The Future of Bioelectronics Medicine

The future certainly looks bright for bioelectronics medicine. More research to verify the credibility of this technology is still underway. However, the fact that it has shown remarkable results in just a short span of time is just incredible;

We can only hope that this technology will be used extensively to benefit more people in the near future.

Nuclear Medicine And Radiation

One of the recent branches of medical science is the nuclear medicine. Besides various elements, nuclear medicine uses radiation for generating diagnostic information relating to the functioning of specific organs. Such radiation is also utilized for treatment of ailing organs. Such diagnostic processes have now become a routine affair in medical science.

Use of Radioisotopes and Radiotherapy

Radioisotopes for radiotherapy are severally used in the treatment of

• Cancer of any type.
• Tumors and other external and internal disfigurations in human anatomy.
• It targets the damaged, effected, or ailing cells and destroys them.
• Since use is painless the demands are growing rapidly.

Use of Radioisotopes in Nuclear Medicine

In nuclear medicine, the radioisotopes are used for detecting the specific functions of the organs or for treating the diseases. The reasons for its widespread use are

• Diagnosis is quick and accurate about the illness of the patient.
• Organs like thyroid, bones, heart, and liver can get damaged pretty easily, and disorders in their functioning can be detected using radiations.
• As many as five Nobel laureates were associated with development of radioisotopes based detecting methods in medical science.
• More than ten thousand hospitals across the globe use radioisotopes in medicine.
• 90% of these uses are for diagnostic purposes.

Commonly radioisotope utilized in diagnosis is the technetium-99 that is practiced in over thirty million procedures a year accounting for over 80% of all medicine procedures in the world.

After most of all the nuclear-applied medicine procedures, it is usually great to drink a good amount of fluids and urinate as numerous as you can. This helps one to flush all the remaining radioactivity out of one's body. The length of period you need to do it will depend on the radiopharmaceutical that was used. Again, it is best to inquire your doctor.

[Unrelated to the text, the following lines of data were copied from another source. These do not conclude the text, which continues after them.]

open Classical in
/-- **★ L05 AT THE ADMISSIBLE PAIRING OF RECORD FROM (STEP-T).**  Run A's tower `S` on `F.P k` with term maps `T m` over the socket's catalogue; (STEP-T) on
the tables `sp k` (termwise analyticity + domination + (2.26) per term GIVEN the inductive assumptions below), the tables' restriction property, ONE
`Lemma3Numerics` bundle, the located rate clause, the STRICT clause and the renewal ⟹ `DecayBound ((LevelPairing.ofRecordAdm …).EA S) (Window γ)
(e·9·64·K₀(64,8)²·C₃ε₁) r₁` — the readings lie in the spaces BY TYPE. [cite: Balaban1987RG1, (0.25) p.257, (1.18) p.263 and Thm 1 p.259; Balaban1988RG2Cluster, (2.14) p.15, (2.26) p.17, Lemma 3 (2.38) p.20, p.22] -/
theorem decayBound_EA_ofRecordAdm_of_inductiveStepT (hL : 8 ≤ c.L) (hLc : c.L = L) {a a₂ a₂' a₅ Aabs : ℝ}
    (hN : Lemma3Numerics c M ((c.L : ℝ) / 2) a a₂ a₂' a₅ Aabs) (S : ClusterTower (F.P k) (MatA N) M) {γ r₁ E₀ : ℝ}
    (T : (m : ℕ) → (Fin (m + 1) → ℝ) → (Z : TDom 4 (domCount (F.P k) M (m + 1))) →
      Finset (TDom 4 (L * domCount (F.P k) M (m + 1))) × Finset (TBond 4 M (L * domCount (F.P k) M (m + 1))) → CPair (F.P k) (MatA N) → ℂ)
    (hrestr : ∀ m, W1.SpRestr (sp k (m + 1)))
    (hstepT : ∀ m : ℕ,
      (∀ g ∈ Window γ, ∀ j ≤ m, ∀ (X : (domSys (F.P k) M j).Dom), ∀ φ ∈ sp k j X,
          ‖termC S j X g φ‖ ≤ E₀ * Real.exp (-(r₁ * (domSys (F.P k) M j).dj X))) →
      (∀ g ∈ Window γ, ∀ j ≤ m, ∀ (X : (domSys (F.P k) M j).Dom), AnalyticOnNhd ℂ (termC S j X g) (sp k j X)) →
      (S m).AnalyticT (box γ m) (sp k (m + 1)) ∧
      (∀ g ∈ box γ m, ∀ (Z : (domSys (F.P k) M (m + 1)).Dom) (φ : CPair (F.P k) (MatA N)), φ ∈ sp k (m + 1) Z →
          ‖(S m).H g φ Z‖ ≤ ∑ t ∈ terms L M Z, ‖T m g Z t φ‖) ∧
      (∀ g ∈ box γ m, ∀ (Z : (domSys (F.P k) M (m + 1)).Dom) (φ : CPair (F.P k) (MatA N)), φ ∈ sp k (m + 1) Z → ∀ t ∈ terms L M Z,
          ‖T m g Z t φ‖ ≤ weight L M c Z a t * Real.exp (a₅ * ((Z.1).card : ℝ))))
    (hr₁ : 0 ≤ r₁) (hA : 0 ≤ c.C3act * c.ε₁) (hrate : r₁ + 2 * (64 * Real.log 162) + 2 ≤ (1 - 8 * c.δ) * ((c.L : ℝ) / 2) * c.κ)
    (hsmall : c.C3act * c.ε₁ * Real.exp (5 * r₁ + 1) * K₀ 64 8 * 9 * 64 < 1)
    (hrenew : Real.exp 1 * 9 * 64 * K₀ 64 8 ^ 2 * (c.C3act * c.ε₁) ≤ E₀) :
    DecayBound ((LevelPairing.ofRecordAdm F M N k sp gauge hg T₀ hT₀).EA S) (Window γ)
      (Real.exp 1 * 9 * 64 * K₀ 64 8 ^ 2 * (c.C3act * c.ε₁)) r₁ :=
  decayBound_EA_ofRecordAdm_of_inductiveStep F M N k sp gauge hg T₀ hT₀ S hrestr
    (fun m hB hAn =>
      have h := hstepT m hB hAn
      ⟨analyticH_of_analyticT (S m) (box γ m) (sp k (m + 1)) h.1,
        bound238_of_termwise226_config F k (S m) (box γ m) (sp k (m + 1)) c hL hLc hN (T m) h.2.1 h.2.2⟩)
    hA hr₁ hrate hsmall hrenew

open Classical in
/-- **★ L06 AT THE ADMISSIBLE PAIRING OF RECORD FROM (STEP-T)** for run B's tower `S′` on `F.P (k+1)`, every member `b ∈ ]0, γ]`:
`DecayBound ((LevelPairing.ofRecordAdm …).EB S′ b) (Window γ) (e·9·64·K₀(64,8)²·C₃ε₁) r₁` — readings in the spaces by type, the pairing of record preserving
`d_j`. [cite: Balaban1987RG1, (0.24)-(0.25) p.257, (1.18) p.263 and Thm 1 p.259; Balaban1988RG2Cluster, (2.14) p.15, (2.26) p.17, Lemma 3 (2.38) p.20, p.22] -/
theorem decayBound_EB_ofRecordAdm_of_inductiveStepT (hL : 8 ≤ c.L) (hLc : c.L = L) {a a₂ a₂' a₅ Aabs : ℝ}
    (hN : Lemma3Numerics c M ((c.L : ℝ) / 2) a a₂ a₂' a₅ Aabs) (S' : ClusterTower (F.P (k + 1)) (MatA N) M) {γ r₁ E₀ : ℝ}
    (T : (m : ℕ) → (Fin (m + 1) → ℝ) → (Z : TDom 4 (domCount (F.P (k + 1)) M (m + 1))) →
      Finset (TDom 4 (L * domCount (F.P (k + 1)) M (m + 1))) × Finset (TBond 4 M (L * domCount (F.P (k + 1)) M (m + 1))) →
        CPair (F.P (k + 1)) (MatA N) → ℂ)
    (hrestr : ∀ m, W1.SpRestr (sp (k + 1) (m + 1)))
    (hstepT : ∀ m : ℕ,
      (∀ g ∈ Window γ, ∀ j ≤ m, ∀ (Y : (domSys (F.P (k + 1)) M j).Dom), ∀ φ ∈ sp (k + 1) j Y,
          ‖termC S' j Y g φ‖ ≤ E₀ * Real.exp (-(r₁ * (domSys (F.P (k + 1)) M j).dj Y))) →
      (∀ g ∈ Window γ, ∀ j ≤ m, ∀ (Y : (domSys (F.P (k + 1)) M j).Dom), AnalyticOnNhd ℂ (termC S' j Y g) (sp (k + 1) j Y)) →
      (S' m).AnalyticT (box γ m) (sp (k + 1) (m + 1)) ∧
      (∀ g ∈ box γ m, ∀ (Z : (domSys (F.P (k + 1)) M (m + 1)).Dom) (φ : CPair (F.P (k + 1)) (MatA N)), φ ∈ sp (k + 1) (m + 1) Z →
          ‖(S' m).H g φ Z‖ ≤ ∑ t ∈ terms L M Z, ‖T m g Z t φ‖) ∧
      (∀ g ∈ box γ m, ∀ (Z : (domSys (F.P (k + 1)) M (m + 1)).Dom) (φ : CPair (F.P (k + 1)) (MatA N)), φ ∈ sp (k + 1) (m + 1) Z →
          ∀ t ∈ terms L M Z, ‖T m g Z t φ‖ ≤ weight L M c Z a t * Real.exp (a₅ * ((Z.1).card : ℝ))))
    (hr₁ : 0 ≤ r₁) (hA : 0 ≤ c.C3act * c.ε₁) (hrate : r₁ + 2 * (64 * Real.log 162) + 2 ≤ (1 - 8 * c.δ) * ((c.L : ℝ) / 2) * c.κ)
    (hsmall : c.C3act * c.ε₁ * Real.exp (5 * r₁ + 1) * K₀ 64 8 * 9 * 64 < 1)
    (hrenew : Real.exp 1 * 9 * 64 * K₀ 64 8 ^ 2 * (c.C3act * c.ε₁) ≤ E₀) {b : ℝ} (hb : b ∈ Ioc (0 : ℝ) γ) :
    DecayBound ((LevelPairing.ofRecordAdm F M N k sp gauge hg T₀ hT₀).EB S' b) (Window γ)
      (Real.exp 1 * 9 * 64 * K₀ 64 8 ^ 2 * (c.C3act * c.ε₁)) r₁ :=
  decayBound_EB_ofRecordAdm_of_inductiveStep F M N k sp gauge hg T₀ hT₀ S' hrestr
    (fun m hB hAn =>
      have h := hstepT m hB hAn
      ⟨analyticH_of_analyticT (S' m) (box γ m) (sp (k + 1) (m + 1)) h.1,
        bound238_of_termwise226_config F (k + 1) (S' m) (box γ m) (sp (k + 1) (m + 1)) c hL hLc hN (T m) h.2.1 h.2.2⟩)
    hA hr₁ hrate hsmall hrenew hb

end Admissible

end Summit.QuantumFields.YangMills.BalabanUVNodes.N18HLayerW1InductionTerms

end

Frequencies of Radioisotopes Use

26% of the world population resides in developed countries. The frequency of use of nuclear medicines and therefore radioisotopes in these countries come to 1.9% per annum. Over 18 million frequencies are used in the United States alone for around 305 million people. Such frequencies in Europe come to about ten million for 500 million people. Use of radioisotopes comes to around 560,000 in Australia for 21 million people.

Specific Use of Radioisotopes in Medical Procedures

36% of the total radiation exposure is used for the computed X-ray tomography or CT scan as they are popularly known. According to the US National Council on the Radiation Protection and Measurements Report of the year 2009, the exposure to radiation in has increased from 3.6 millisieverts to that of 6.2 millisieverts during 1980-2010.

Nuclear Cardiology has gained great popularity world wide. Nuclear Medicine for the therapeutic objectives is currently being used for medication of cancers, various medical conditions affecting the thyroid gland, and scar - tissue removal.